A generalized chirp signal would look like:

$$\begin{align} x(t) &\triangleq e^{-\pi \alpha t^2} \, e^{i \pi \beta t^2} \, e^{i 2 \pi \mathcal{F} t } e^{2 \pi \lambda t } \\ &= e^{-\pi (\alpha - i\beta) t^2} e^{i 2 \pi (\mathcal{F}-i\lambda) t } \\ &= e^{-\pi (\sqrt{\alpha - i\beta} \, t)^2} e^{i 2 \pi (\mathcal{F}-i\lambda) t } \\ &= e^{-\pi \mathcal{F}^2} e^{-\pi (\sqrt{\alpha - i\beta} \, t - i(\mathcal{F}-i\lambda))^2} \\ &= e^{-\pi \mathcal{F}^2} e^{-\pi (\sqrt{\alpha - i\beta} \, t - i\mathcal{F}-\lambda))^2} \\ \end{align}$$

and have Fourier Transform:

$$ X(f) = \frac{1}{\sqrt{\alpha - i\beta}} \, e^{- \pi (f-\mathcal{F}+i\lambda)^2/(\alpha - i\beta)} $$

The effective width of the Gaussian window is proportional to $\frac{1}{\sqrt{\alpha}}$ (what the constant of proportionality is maybe debated). $\beta$ is the sweep rate, $\mathcal{F}$ is the instantaneous frequency of the chirp at the center of the window, and $\lambda$ is an amplitude ramp rate parameter (for small $\lambda$, then $e^{2 \pi \lambda t} \approx 1+2\pi\lambda t$ for all $t$ where the Gaussian window is not extremely close to zero.

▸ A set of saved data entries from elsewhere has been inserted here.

import Literature.NumberTheory.Automorphic.AdelicHeightGLProofs
import Literature.NumberTheory.Automorphic.ArchimedeanDetIntegral
import Literature.NumberTheory.Automorphic.GLnAdelicStructureProofs
import Literature.NumberTheory.Automorphic.AutomorphicTwistSatake
import Literature.NumberTheory.Automorphic.IdeleClassGroupProofs
import Literature.NumberTheory.GaloisRepresentations.HeckeCharacterNormCharacter
import Literature.NumberTheory.GaloisRepresentations.HeckeCharacterNormTwistProofs
import Literature.Analysis.Matrix.DetExp
import HarnessLib

/-!
# The idelic norm of the determinant on `GL_n(𝔸_K)`: the characters `|det|_𝔸^s`

Topic `NumberTheory/Automorphic`. For the general linear group over the adeles of a number field
`K` and `s ∈ ℂ`, the quasi-character `g ↦ |det g|_𝔸^s` of `GL_n(𝔸_K)` (trivial on `GL_n(K)` by
the product formula) is the character by which one twists a cuspidal automorphic representation
to normalise its central character on the split component `A_G = ℝ_{>0}`: "every cuspidal
representation is `π₀ ⊗ |det|^s` with `π₀` unitary" (Borel–Jacquet 1979, 5.7), the step "We may
assume `π, π'` unitary" of Arthur–Clozel 1989, Ch. 3, proof of Thm. 3.1. This file supplies the
group-theoretic facts about `|det|_𝔸` on `GL_n(𝔸_K)` consumed by that construction (all proved,
no definitions: the norm-power Hecke characters are packaged existentially):

* `exists_heckeCharacter_ideleNorm_cpow` — for `s ∈ ℂ` there is a Hecke character `χ_s` of `K`
  with `χ_s(x) = ‖x‖^s` (Tate's quasi-characters `|𝔞|^s`, trivial on `𝕀_K¹`).
* `ideleNorm_det_ofFinite_eq_one_of_isCompact` — `|det u|_𝔸 = 1` on every compact subgroup of
  `GL_n(𝔸_K^∞)` (its image in `ℝ_{>0}` is a bounded subgroup), so `|det|^s` is trivial on every
  level.
* `ideleNorm_det_posRealScalar` — `|det a|_𝔸 = a^{n [K:ℚ]}` on `A_G`.
* `ideleNorm_det_heckeDiagAt` — `|det t_{v,i}|_𝔸 = q_v^{-i}` (`det t_{v,i} = ϖ_v^i`).
* `norm_eq_mixedEmbedding_norm_ringEquiv_mixedSpace` — the norm of the infinite adele ring is the
  norm of the mixed space under Mathlib's `ringEquiv_mixedSpace`;
  `ideleNorm_det_ofInfinite` — `|det (g_∞, 1)|_𝔸 = N(det g_∞)` (`mixedEmbedding.norm`);
  `exists_linearMap_ideleNorm_det_ofInfinite_expGL` — **`|det (exp X, 1)|_𝔸 = e^{λ(X)}`** for a
  real linear form `λ` on `𝔤𝔩_n(K_∞)` vanishing on commutators
  (`λ(X) = ∑_{w real} tr X_w + ∑_{w complex} 2 re tr X_w`, from `det (exp X) = exp (tr X)`,
  `Literature.Analysis.Matrix.det_exp_eq_exp_trace`): the input of `ArchimedeanCharacterTwist`.
* `ideleNorm_det_le_height`, `ideleNorm_det_inv_le_height`, `exists_ideleNorm_det_rpow_le_height` —
  **`|det g|_𝔸^{±1} ≤ (n!)^{[K:ℚ]} (1 ⊔ ‖g‖)^{n[K:ℚ]}`** for Borel–Jacquet's adelic height `‖g‖`
  (`adelicHeightGL`), hence `|det g|_𝔸^σ ≤ C (1 ⊔ ‖g‖)^r`: the moderate growth of `|det|_𝔸^s`
  (Hadamard/Leibniz bounds: `norm_det_le_of_forall_norm_le` of `ArchimedeanDetIntegral` at the
  archimedean places, `norm_det_le_pow_of_isUltrametricDist` at the finite places).

## References

* A. Borel, H. Jacquet, *Automorphic forms and automorphic representations*, Proc. Sympos. Pure
  Math. 33 (1979), part 1, §4.2, 5.7 [BorelJacquetCorvallis1979].
* J. Tate, *Fourier analysis in number fields and Hecke's zeta-functions*, in Cassels–Fröhlich
  (1967), Ch. XV, §4.3 (the quasi-characters `|𝔞|^s`) [TateThesis1967].
* J. Arthur, L. Clozel, *Simple algebras, base change, and the advanced theory of the trace
  formula* (1989), Ch. 3, proof of Thm. 3.1 [ArthurClozelAMS120].
-/

noncomputable section

open scoped MatrixGroups NNReal Classical
open NumberField NumberField.InfinitePlace NumberField.mixedEmbedding IsDedekindDomain NormedSpace

namespace Literature.NumberTheory.Automorphic

open Literature.NumberTheory.GaloisRepresentations (HeckeCharacter ideleGroup localUnits)

variable {n : ℕ} {K : Type} [Field K] [NumberField K]

/-! ### The quasi-characters `‖·‖^s` of the idele class group -/

variable (K) in
/-- **The norm-power Hecke characters `‖·‖^s`, `s ∈ ℂ`** (Tate (1950), §4.3: "the quasi-characters
which are trivial on `J` are exactly those of the form `c(𝔞) = |𝔞|^s`"): for every complex `s`
there is a Hecke character `χ_s` of `K` with `χ_s(x) = ‖x‖^s` (idelic norm; continuity from that of
the norm, triviality on `Kˣ` from the product formula). [cite: TateThesis1967, §4.3 (p. 340)] -/
theorem exists_heckeCharacter_ideleNorm_cpow (s : ℂ) :
    ∃ χ : HeckeCharacter K, ∀ x : ideleGroup K,
      ((χ x : ℂˣ) : ℂ) = (GaloisRepresentations.ideleNorm x : ℂ) ^ s := by
  have hpos : ∀ x : ideleGroup K, (0 : ℝ) < (IdeleClassGroup.ideleNorm K x : ℝ) := fun x =>
    NNReal.coe_pos.2 (pos_iff_ne_zero.2 (ideleNorm_ne_zero x))
  have hne : ∀ x : ideleGroup K, ((IdeleClassGroup.ideleNorm K x : ℝ) : ℂ) ^ s ≠ 0 := fun x h =>
    (hpos x).ne' (Complex.ofReal_eq_zero.1 (Complex.cpow_eq_zero_iff _ _ |>.1 h).1)
  have hcont : Continuous fun x : ideleGroup K => ((IdeleClassGroup.ideleNorm K x : ℝ) : ℂ) ^ s :=
    (Complex.continuous_ofReal.comp (NNReal.continuous_coe.comp (continuous_ideleNorm_holds K))).cpow
      continuous_const fun x => Complex.ofReal_mem_slitPlane.2 (hpos x)
  let f : ideleGroup K →* ℂˣ :=
    { toFun := fun x => Units.mk0 (((IdeleClassGroup.ideleNorm K x : ℝ) : ℂ) ^ s) (hne x)
      map_one' := Units.ext (by
        rw [Units.val_mk0, map_one, NNReal.coe_one, Complex.ofReal_one, Complex.one_cpow,
          Units.val_one])
      map_mul' := fun x y => Units.ext (by
        simp only [Units.val_mk0, map_mul, NNReal.coe_mul, Complex.ofReal_mul, Units.val_mul]
        exact Complex.mul_cpow_ofReal_nonneg (NNReal.coe_nonneg _) (NNReal.coe_nonneg _) s) }
  have hf : ∀ x, ((f x : ℂˣ) : ℂ) = ((IdeleClassGroup.ideleNorm K x : ℝ) : ℂ) ^ s := fun x => rfl
  have hfc : Continuous f := by
    refine Units.continuous_iff.mpr ⟨?_, ?_⟩
    · exact hcont.congr fun x => (hf x).symm
    · have : (fun x => ((f x)⁻¹ : ℂˣ).val) = fun x => ((((IdeleClassGroup.ideleNorm K x : ℝ) : ℂ) ^ s)⁻¹) := by
        funext x; rw [Units.val_inv_eq_inv_val, hf]
      rw [this]
      exact hcont.inv₀ hne
  let χ : HeckeCharacter K :=
    { toContinuousMonoidHom := { toMonoidHom := f, continuous_toFun := hfc }
      map_principal' := fun x hx => Units.ext (by
        change ((IdeleClassGroup.ideleNorm K x : ℝ) : ℂ) ^ s = 1
        rw [ideleNorm_principal hx, NNReal.coe_one, Complex.ofReal_one, Complex.one_cpow]) }
  refine ⟨χ, fun x => ?_⟩
  change ((IdeleClassGroup.ideleNorm K x : ℝ) : ℂ) ^ s = _
  rw [coe_ideleNorm]

/-! ### `|det|_𝔸` on compact subgroups of `GL_n(𝔸_K^∞)`, on `A_G` and on the Hecke matrices -/

variable (n K) in
/-- **`|det u|_𝔸 = 1` on every compact subgroup `U₀` of `GL_n(𝔸_K^∞)`**: `u ↦ |det (1, u)|_𝔸` is a
continuous homomorphism `U₀ → ℝ_{>0}` whose image is compact, hence bounded, and a bounded subgroup
of `ℝ_{>0}` is trivial. (Consequently `|det|_𝔸^s` is trivial on every level
`U ∈ finiteLevelsGL`.) [folklore] -/
theorem ideleNorm_det_ofFinite_eq_one_of_isCompact
    {U₀ : Subgroup (GL (Fin n) (FiniteAdeleRing (𝓞 K) K))}
    (hU₀ : IsCompact (U₀ : Set (GL (Fin n) (FiniteAdeleRing (𝓞 K) K)))) {u : GL (Fin n) (FiniteAdeleRing (𝓞 K) K)}
    (hu : u ∈ U₀) :
    IdeleClassGroup.ideleNorm K (Matrix.GeneralLinearGroup.det (GLn.ofFinite n K u)) = 1 := by
  set φ : GL (Fin n) (FiniteAdeleRing (𝓞 K) K) →* ℝ≥0 :=
    (IdeleClassGroup.ideleNorm K).comp (Matrix.GeneralLinearGroup.det.comp (GLn.ofFinite n K)) with hφ
  have hφc : Continuous φ := (continuous_ideleNorm_holds K).comp
    (Matrix.GeneralLinearGroup.continuous_det.comp (GLn.continuous_ofFinite n K))
  change φ u = 1
  -- the image of `U₀` is bounded
  obtain ⟨B, hB⟩ := (hU₀.image hφc).bddAbove
  have hbound : ∀ w ∈ U₀, (φ w : ℝ) ≤ B := fun w hw => by
    exact_mod_cast hB ⟨w, hw, rfl⟩
  have hne : ∀ w, φ w ≠ 0 := fun w => ideleNorm_ne_zero _
  -- no element of a bounded subgroup of `ℝ_{>0}` exceeds `1`
  have hle : ∀ w ∈ U₀, (φ w : ℝ) ≤ 1 := by
    intro w hw
    by_contra hlt
    rw [not_le] at hlt
    obtain ⟨k, hk⟩ := pow_unbounded_of_one_lt (B : ℝ) hlt
    have := hbound (w ^ k) (U₀.pow_mem hw k)
    rw [map_pow, NNReal.coe_pow] at this
    exact absurd (hk.trans_le this) (lt_irrefl _)
  have hinv : (φ u⁻¹ : ℝ) = (φ u : ℝ)⁻¹ := by
    have h1 : φ u⁻¹ * φ u = 1 := by rw [← map_mul, inv_mul_cancel, map_one]
    exact_mod_cast eq_inv_of_mul_eq_one_left h1
  have h1 := hle u hu
  have h2 := hle u⁻¹ (U₀.inv_mem hu)
  rw [hinv] at h2
  have hpos : (0 : ℝ) < φ u := NNReal.coe_pos.2 (pos_iff_ne_zero.2 (hne u))
  have h3 : (1 : ℝ) ≤ φ u := by
    rwa [inv_le_one₀ hpos] at h2
  exact_mod_cast le_antisymm h1 h3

Now let's not worry too much about causal filters for the moment.

You want your matched filter to really light up at $t=0$ when your chirp is input. The output of the matched filter is:

$$ y(t) = \int\limits_{-\infty}^{\infty} h(u) x(t-u) \ \mathrm{d}u $$

At $t=0$ it's

$$ y(0) = \int\limits_{-\infty}^{\infty} h(u) x(-u) \ \mathrm{d}u $$

I think you want $h(u)$ and $x(-u)$ to be complex conjugates at that time $t=0$.

$$\begin{align} x(-t) &= e^{-\pi \alpha t^2} \, e^{i \pi \beta t^2} \, e^{-i 2 \pi \mathcal{F} t } e^{-2 \pi \lambda t } \\ \\ h(t) = x^*(-t) &= e^{-\pi \alpha t^2} \, e^{-i \pi \beta t^2} \, e^{i 2 \pi \mathcal{F} t } e^{-2 \pi \lambda t } \\ \end{align} $$

So the impulse response of the matched filter will be the same as the chirp, with the same gaussian window of the same width and the same frequency $\mathcal{F}$ in the center of the window. But $h(t)$ has the opposite sweep rate, if $x(t)$ is chirping up, then $h(t)$ is chirping down. And the ramp rate $\lambda$ is also negated. If $x(t)$ is tilted ramping up, then $h(t)$ is tilted ramping down.